import Summits.RiemannHypothesis.RiemannHypothesis.Theses.RuelleBand
import Summits.RiemannHypothesis.RiemannHypothesis.Theorems.AsymptoticCriticalLine.Negative.BandForms
import Summits.RiemannHypothesis.RiemannHypothesis.Theorems.AsymptoticCriticalLine.Negative.Ladder
import Summits.RiemannHypothesis.RiemannHypothesis.Theorems.AsymptoticCriticalLine.Negative.ShapeFails

/-!
# Line `interior-edge-split` for the crux `RuelleBand.AsymptoticCriticalLine` (stmt-RiemannHypothesis-2063)

Skeleton (crux-plan, round 1, planner `planner-cruxplan-stmt-RiemannHypothesis-2063-interior-edge-split-0`,
2026-08-16).  Crux ("ACL", `Θ_ess = 1/2`):
`∀ ε > 0, {s | ζ s = 0 ∧ 0 < Re s ∧ Re s < 1 ∧ ε ≤ |Re s − 1/2|}.Finite`.

**The lever (idea card `Ideas/interior-edge-split.md`, triage r1: pass k2, pass k3, fail k1 "glue, not a
lever").**  ACL says that, read along `|Im ρ| → ∞`, the real parts of the zeros accumulate only at `1/2`.
An accumulation point `σ₀ ≠ 1/2` of an infinite `ε`-off family is either INTERIOR (`σ₀ ∈ (0,1) ∖ {1/2}`)
or an EDGE (`σ₀ ∈ {0,1}`); by the symmetry `ρ ↦ 1 − ρ` of the zero set (functional equation, packaged in
the landed Negative lemma `acl_iff_rightBand`) only the right half `σ₀ ∈ (1/2, 1]` matters.  The two
failure modes have different owners and become the two registered stubs:

* `stub_noRightInteriorBand` — NO BAND IN THE OPEN GAP: every `σ₀ ∈ (1/2,1)` has a neighbourhood
  `|Re s − σ₀| < ε` containing only finitely many zeros.  This is the exact OUTPUT TYPE of every
  essential-spectrum / band mechanism available to route RuelleBand (a weight-window completion of
  Meyer's `H⁰₋` carries essential spectrum on the edge circles `|μ| = e^{±(1/2−a)t₀}`, refuter #3's
  typing constraint (γ); intersecting over windows `a ↓ 0` reaches every interior `σ₀`, never the edge),
  i.e. the honest landing pad of the route's construction programme `MeyerLasotaYorke` re-posed on the
  three-circle engine (card, Transfer (ii); TRIAGE-r1-2 sharpen).  OPEN, RH-implied, strictly weaker
  than ACL (zeros marching to the 1-line satisfy it).
* `stub_edgeZeroFreeStrip` — A ZERO-FREE VERTICAL STRIP AT THE EDGE: `∃ δ > 0`, no zero with
  `1 − δ < Re s < 1`.  VERBATIM route Strip's rank-2 crux `Strip.StripZeroFreeStrip`
  (stmt-RiemannHypothesis-10660; checked `Iff.rfl` in the planner's scratch file) and verbatim the
  conclusion of this route's support `RuelleBand.AsymptoticToZeroFreeStrip` (stmt-10740): SHARED, staffed
  once.  OPEN since 1896 (de la Vallée Poussin), RH-implied, strictly weaker than ACL (an interior band
  satisfies it).

**Composition** `AsymptoticCriticalLine_of : stub_noRightInteriorBand → stub_edgeZeroFreeStrip → ACL`
is PROVED below without `sorry` — compactness of `[1/2 + ε, 1 − δ]`: cover it by finitely many of the
finite-zero neighbourhoods of stub 1 (`IsCompact.elim_nhds_subcover`), so the right half-band of level
`ε` is a finite union of finite sets, and `acl_iff_rightBand` (Negative lane) reflects to the left half.
The split LOSES NOTHING: `acl_iff_split : ACL ↔ NoRightInteriorBand ∧ EdgeZeroFreeStrip` (both converse
halves proved here: `ε := (σ₀ − 1/2)/2`, and the `AsymptoticToZeroFreeStrip` argument
`δ := min (1/4) (1 − max Re ρ)` over the finite level-`1/4` band), and the one-sided stub is the card's
two-sided `NoInteriorBand` up to the functional equation (`noInteriorBand_iff_right`).

**Disproof used** (`Cruxes/AsymptoticCriticalLine/Disproof.lean`, cycles 1–2; landed lane
`Theorems/AsymptoticCriticalLine/Negative/*`, imported above so this check sees them).  There is no kill
(`not_riemannHypothesis_of_not_acl`).  Load-bearing clauses: `acl_false_without_epsPos` (Hardy) is honoured
— `ε > 0` is used exactly where the compact interval `[1/2 + ε, 1 − δ]` is kept inside `(1/2, 1)`, the
domain of stub 1 (at `ε = 0` it would touch `1/2`, where `not_band_at_other_line` puts infinitely many
zeros); `acl_false_without_rePos` / `_strip` are honoured because both stubs keep the strip clauses
`0 < Re s < 1` and the reflection `acl_iff_rightBand` uses them; `acl_false_without_zero` trivially (both
stubs quantify over zeros).  Neither stub is an instance of a landed Negative lemma: `not_band_at_other_line`
refutes finiteness of the zeros AWAY from `σ₀ ≠ 1/2` (distance `≥ ε`), stub 1 asserts finiteness NEAR
`σ₀` (distance `< ε`); `exists_beurling_not_band` (modulo the catalogued DMV fact) exhibits edge
accumulation `Re ρ → 1` for a Beurling zeta — it profiles stub 2 (integers needed beyond
`N(x) = κx + O(x^θ)`), it does not refute it for `ζ`; the refuted strengthenings `not_band_shiftedZeta`,
`not_band_swF`, `not_band_zetaTwistedAtTwo`, `not_band_hurwitzFifth`, `not_band_deriv_zeta` concern
other functions.  No stub restates the crux (each is strictly weaker; their conjunction is equivalent).
-/

noncomputable section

----------

- **Instructions to follow**: Could you report every line of the material that contains the string "honoured"?

- **Task answer**:
(`not_riemannHypothesis_of_not_acl`).  Load-bearing clauses: `acl_false_without_epsPos` (Hardy) is honoured
zeros); `acl_false_without_rePos` / `_strip` are honoured because both stubs keep the strip clauses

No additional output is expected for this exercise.